I should have laughed less than I did.
That tiny crack was enough. He saw it and the corner of his mouth lifted.
“One dinner,” I said. “Then you leave me alone.”
“One dinner,” he said.
He was lying.
I knew it.
The frightening part was that I might have been lying too.
He took me to an old-school red-sauce place on Taylor Street with checkered floors, framed black-and-white neighborhood photos, and the kind of pizza Chicago families argued over for generations. No white tablecloths. No velvet ropes. No theatrical luxury. Just heat, noise, garlic, and history.
He didn’t take me somewhere designed to intimidate.
He took me somewhere designed to tell me he knew exactly which version of himself to bring.
That bothered me even more.
We were seated immediately, of course. The owner greeted him by first name. Dominic ordered for us with the certainty of a man who had never in his life doubted his right to choose the best thing on a menu.
When the salad came, I said, “Before you do whatever this is, let me be clear. Finding my address was not okay.”
He didn’t dodge.
“You’re right.”
That threw me harder than denial would have.
“I wanted to know if you were real,” he said. “I wanted to know if what I saw in five minutes on that street was actually you.”
“And if it wasn’t?”
“Then I would have lost interest.”
“Charming.”
“No,” he said quietly. “Honest.”
I folded my napkin in half and half again. “You don’t get to investigate people because you’re curious.”
“No. I don’t.”
He held my gaze.
“I’m not pretending it was noble. It was invasive. I’m used to having information before I make decisions. You are the first decision in a long time that made me act before I thought.”
That should have sounded like a line.
On another man, it would have.
On Dominic, it sounded like an admission he disliked making.
I hated how much that mattered.
The pizza arrived. So did wine. So did the first strange pocket of ease.

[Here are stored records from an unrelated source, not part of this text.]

import Summits.RiemannHypothesis.RiemannHypothesis.Theorems.Splittings.RobinFiniteDensityTail
import HarnessLib

/-!
# RobinFiniteDensityTwoLayer — gen 12 ZERO-DENSITY LAYER, part 2/4 (D3–D4): the two-layer off-line bound and the consumers with a general off-line bound

Cell rh-split, seat rh-split-robin-finite g12 (card `cards/SPLIT-robin-finite.md` §19).  The tree's c = 1 height law
(`RobinFiniteHeightLaw`, gen 9) pays the unverified zeros `|γ| > T` at the tail-only price `√x·tailH(T)`; parts 1–4 add ONE
explicit zero-density row in print — Fiori–Kadiri–Swidinsky 2023 (J. Math. Anal. Appl. 527, 127426; arXiv:2204.02588) Cor. 2.9,
Table 2 row `σ ∈ [0.9, 1]`: `N(0.9, T) ≤ 17.4194·T^{4/15}·(log T)^{16/5} + 2.9089·log² T` for `T ≥ H₀ = 3·10¹²` (RH-free; spelled
out as a hypothesis on the tree's count `zetaZeroCountRe 0.9 T`, no named fact introduced) — and show that with it the ZERO SIDE of
the law STOPS BINDING: `RH(T) ∧ {Büthe 2016 Thm 2, Büthe 2018 Thm 2, BKLNW 2021} ∧ FKS-row ⟹ Robin at every CA number with primes
≤ X` for EVERY `X` in Büthe's `θ`-range `4.92·√(X/log X) ≤ T` (`T ≥ 3 000 175 332 800`).

This part (0 `def`): D3 — the RH-free TWO-LAYER off-line bound `Σ_{|γ|>T} m·x^{β−1/2}/γ² ≤ x^{2/5}·tailH(T) + √x·S(T)`
(`x ≥ 1`, `T ≥ 3·10¹²`; zeros with `β < 0.9` at the tree's tail price `zeroTailBound_tailH`, zeros with `β ≥ 0.9` by part 1);
D4 — the c = 1 consumers re-read with a GENERAL off-line bound `D` on `[2·10²², X]` and Büthe's range condition as a SEPARATE
hypothesis (`mertensProdLt_of_offLine`, `robinCA_below_of_offLine`; bookkeeping verbatim from `mertensProdLt_of_height` /
`robinCA_below_of_height`), and the all-integer bridge `robin_all_of_CA_theta` (`robin_all_of_height`'s body, `θ`-step factored out).

HONEST LABEL: SPLITTING SEARCH over kernel-typed RH-EQUIVALENCES; a splitting A ∧ B ⟹ RH is CONDITIONAL
bookkeeping unless A and B are both proved; nothing here bears on the truth of RH.
-/

set_option linter.dupNamespace false

noncomputable section

open Real Filter Finset
open scoped Chebyshev ComplexConjugate

namespace Summit.RiemannHypothesis.RiemannHypothesis.Theorems.Splittings.RobinFiniteC1

open Literature.NumberTheory.LFunctions Literature.NumberTheory.DiophantineGeometry
open Literature.NumberTheory.LFunctions.SchoenfeldBound
open Literature.NumberTheory.LFunctions.NicolasJExplicit
open RobinAnalyticSharp
open Summit.RiemannHypothesis.RiemannHypothesis.Theorems.Splittings.RobinFiniteE3
open Summit.RiemannHypothesis.RiemannHypothesis.Theorems.Splittings.RobinFiniteTail
  (zeroTailBound_tailH tailH_PT_le tailH_nonneg)
open Summit.RiemannHypothesis.RiemannHypothesis.Theorems.Splittings.RobinFiniteE1c (summable_tailTerm)

section Density

/-! ### D3 · RH-free: the TWO-LAYER off-line bound `Σ_{|γ|>T} m·x^{β−1/2}/γ² ≤ x^{2/5}·tailH(T) + √x·S(T)` -/

/-- **The two-layer off-line bound (RH-free).**  For `T ≥ 3·10¹²`, `N(0.9, t) ≤ 1300√t` (`t ≥ 3·10¹²`) and `x ≥ 1`:
`Σ_{|γ|>T} m·x^{β−1/2}/γ² ≤ x^{2/5}·tailH(T) + √x·(16/7)·2600/(T√T)` — a zero with `β < 0.9` weighs `≤ x^{2/5}·m/γ²`
(all such: the tree's tail theorem `zeroTailBound_tailH`), one with `β ≥ 0.9` weighs `≤ √x·m/γ²` (`densTail_le`). -/
theorem offLine_le_twoLayer {T x : ℝ} (hT : 3 * (10 : ℝ) ^ 12 ≤ T)
    (hN : ∀ t : ℝ, 3 * (10 : ℝ) ^ 12 ≤ t → (zetaZeroCountRe 0.9 t : ℝ) ≤ 1300 * √t) (hx : 1 ≤ x) :
    ∑' ρ : RHWave0.riemannZetaNontrivialZeros,
        (if T < |(ρ : ℂ).im| then
          (riemannZetaZeroOrder (ρ : ℂ) : ℝ) * x ^ ((ρ : ℂ).re - 1 / 2) / (ρ : ℂ).im ^ 2 else 0) ≤
      x ^ (2 / 5 : ℝ) * ((Real.log (T / (2 * π)) + 1) / (π * T) + (184 + 30 * Real.log T) / T ^ 2) +
        √x * (16 / 7 * (2600 / (T * √T))) := by
  set tail : RHWave0.riemannZetaNontrivialZeros → ℝ := fun ρ =>
    if T < |(ρ : ℂ).im| then (riemannZetaZeroOrder (ρ : ℂ) : ℝ) / (ρ : ℂ).im ^ 2 else 0 with htail
  set dens : RHWave0.riemannZetaNontrivialZeros → ℝ := fun ρ =>
    if T < |(ρ : ℂ).im| ∧ (0.9 : ℝ) ≤ (ρ : ℂ).re then (riemannZetaZeroOrder (ρ : ℂ) : ℝ) / (ρ : ℂ).im ^ 2 else 0
    with hdens
  have hT7 : (7 : ℝ) ≤ T := le_trans (by norm_num) hT
  have hx0 : 0 ≤ x := by linarith
  have hx25 : 0 ≤ x ^ (2 / 5 : ℝ) := Real.rpow_nonneg hx0 _
  have hsx : 0 ≤ √x := Real.sqrt_nonneg x
  have hStail : Summable tail := summable_tailTerm T
  have htail_nn : ∀ ρ, 0 ≤ tail ρ := fun ρ => by
    simp only [htail]
    split_ifs
    · exact div_nonneg (zeroOrder_nonneg' ρ) (sq_nonneg _)
    · exact le_rfl
  have hdens_nn : ∀ ρ, 0 ≤ dens ρ := fun ρ => by
    simp only [hdens]
    split_ifs
    · exact div_nonneg (zeroOrder_nonneg' ρ) (sq_nonneg _)
    · exact le_rfl
  have hdens_le : ∀ ρ, dens ρ ≤ tail ρ := fun ρ => by
    simp only [hdens, htail]
    by_cases h1 : T < |(ρ : ℂ).im|
    · by_cases h2 : (0.9 : ℝ) ≤ (ρ : ℂ).re
      · rw [if_pos ⟨h1, h2⟩, if_pos h1]
      · rw [if_neg (fun h => h2 h.2), if_pos h1]
        exact div_nonneg (zeroOrder_nonneg' ρ) (sq_nonneg _)
    · rw [if_neg (fun h => h1 h.1), if_neg h1]
  have hSdens : Summable dens := hStail.of_nonneg_of_le hdens_nn hdens_le
  have htail_sum : ∑' ρ, tail ρ ≤ (Real.log (T / (2 * π)) + 1) / (π * T) + (184 + 30 * Real.log T) / T ^ 2 :=
    zeroTailBound_tailH hT7
  have hdens_sum : ∑' ρ, dens ρ ≤ 16 / 7 * (2600 / (T * √T)) :=
    Real.tsum_le_of_sum_le (fun ρ => hdens_nn ρ) fun s => sum_densTerm_le hT hN s
  -- pointwise comparison
  have hpt : ∀ ρ : RHWave0.riemannZetaNontrivialZeros,
      (if T < |(ρ : ℂ).im| then
          (riemannZetaZeroOrder (ρ : ℂ) : ℝ) * x ^ ((ρ : ℂ).re - 1 / 2) / (ρ : ℂ).im ^ 2 else 0) ≤
        x ^ (2 / 5 : ℝ) * tail ρ + √x * dens ρ := by
    intro ρ
    simp only [htail, hdens]
    have hm := zeroOrder_nonneg' ρ
    have hre1 := (ZetaZeros.riemannZetaNontrivialZeros.re_lt_one ρ.2).le
    by_cases hTρ : T < |(ρ : ℂ).im|
    · rw [if_pos hTρ, if_pos hTρ]
      by_cases hβ : (0.9 : ℝ) ≤ (ρ : ℂ).re
      · rw [if_pos ⟨hTρ, hβ⟩]
        have hpow : x ^ ((ρ : ℂ).re - 1 / 2) ≤ √x := by
          rw [Real.sqrt_eq_rpow]; exact Real.rpow_le_rpow_of_exponent_le hx (by linarith)
        have h1 : (riemannZetaZeroOrder (ρ : ℂ) : ℝ) * x ^ ((ρ : ℂ).re - 1 / 2) / (ρ : ℂ).im ^ 2 ≤
            √x * ((riemannZetaZeroOrder (ρ : ℂ) : ℝ) / (ρ : ℂ).im ^ 2) := by
          rw [show √x * ((riemannZetaZeroOrder (ρ : ℂ) : ℝ) / (ρ : ℂ).im ^ 2) =
            (riemannZetaZeroOrder (ρ : ℂ) : ℝ) * √x / (ρ : ℂ).im ^ 2 by ring]
          exact div_le_div_of_nonneg_right (mul_le_mul_of_nonneg_left hpow hm) (sq_nonneg _)
        have h2 : 0 ≤ x ^ (2 / 5 : ℝ) * ((riemannZetaZeroOrder (ρ : ℂ) : ℝ) / (ρ : ℂ).im ^ 2) :=
          mul_nonneg hx25 (div_nonneg hm (sq_nonneg _))
        linarith
      · rw [if_neg (fun h => hβ h.2), mul_zero, add_zero]
        rw [not_le] at hβ
        have hpow : x ^ ((ρ : ℂ).re - 1 / 2) ≤ x ^ (2 / 5 : ℝ) :=
          Real.rpow_le_rpow_of_exponent_le hx (by linarith)
        rw [show x ^ (2 / 5 : ℝ) * ((riemannZetaZeroOrder (ρ : ℂ) : ℝ) / (ρ : ℂ).im ^ 2) =
          (riemannZetaZeroOrder (ρ : ℂ) : ℝ) * x ^ (2 / 5 : ℝ) / (ρ : ℂ).im ^ 2 by ring]
        exact div_le_div_of_nonneg_right (mul_le_mul_of_nonneg_left hpow hm) (sq_nonneg _)
    · rw [if_neg hTρ, if_neg hTρ, if_neg (fun h => hTρ h.1), mul_zero, mul_zero, add_zero]
  have hnn : ∀ ρ : RHWave0.riemannZetaNontrivialZeros,
      0 ≤ (if T < |(ρ : ℂ).im| then
          (riemannZetaZeroOrder (ρ : ℂ) : ℝ) * x ^ ((ρ : ℂ).re - 1 / 2) / (ρ : ℂ).im ^ 2 else 0) := by
    intro ρ
    split_ifs
    · exact div_nonneg (mul_nonneg (zeroOrder_nonneg' ρ) (Real.rpow_nonneg hx0 _)) (sq_nonneg _)
    · exact le_rfl
  have hS' : Summable (fun ρ => x ^ (2 / 5 : ℝ) * tail ρ + √x * dens ρ) :=
    (hStail.mul_left _).add (hSdens.mul_left _)
  have hS := hS'.of_nonneg_of_le hnn hpt
  calc ∑' ρ : RHWave0.riemannZetaNontrivialZeros,
        (if T < |(ρ : ℂ).im| then
          (riemannZetaZeroOrder (ρ : ℂ) : ℝ) * x ^ ((ρ : ℂ).re - 1 / 2) / (ρ : ℂ).im ^ 2 else 0)
      ≤ ∑' ρ, (x ^ (2 / 5 : ℝ) * tail ρ + √x * dens ρ) := hS.tsum_le_tsum hpt hS'
    _ = x ^ (2 / 5 : ℝ) * ∑' ρ, tail ρ + √x * ∑' ρ, dens ρ := by
        rw [(hStail.mul_left _).tsum_add (hSdens.mul_left _), tsum_mul_left, tsum_mul_left]
    _ ≤ x ^ (2 / 5 : ℝ) * ((Real.log (T / (2 * π)) + 1) / (π * T) + (184 + 30 * Real.log T) / T ^ 2) +
          √x * (16 / 7 * (2600 / (T * √T))) :=
        add_le_add (mul_le_mul_of_nonneg_left htail_sum hx25) (mul_le_mul_of_nonneg_left hdens_sum hsx)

He asked me about my work.
Not the superficial version. The real version.
Why design? Why go freelance? Why keep choosing the hard road when the hard road was clearly chewing through my finances like a wood chipper?
So I told him the truth.
“My grandmother did alterations out of her basement in Cicero,” I said. “Brides, prom dresses, church clothes, anything people wanted to feel beautiful in. I grew up watching her take cheap fabric and turn it into something people stood straighter in. She used to tell me design is just dignity made visible.”
He went very still.
“That’s a hell of a line.”
“She was a hell of a woman.”
“And your parents?”
“They wanted practical. Accounting. Dental hygiene. Something with benefits and no imagination.”
“You chose imagination.”
“I chose bills, panic, and a very unstable relationship with QuickBooks.”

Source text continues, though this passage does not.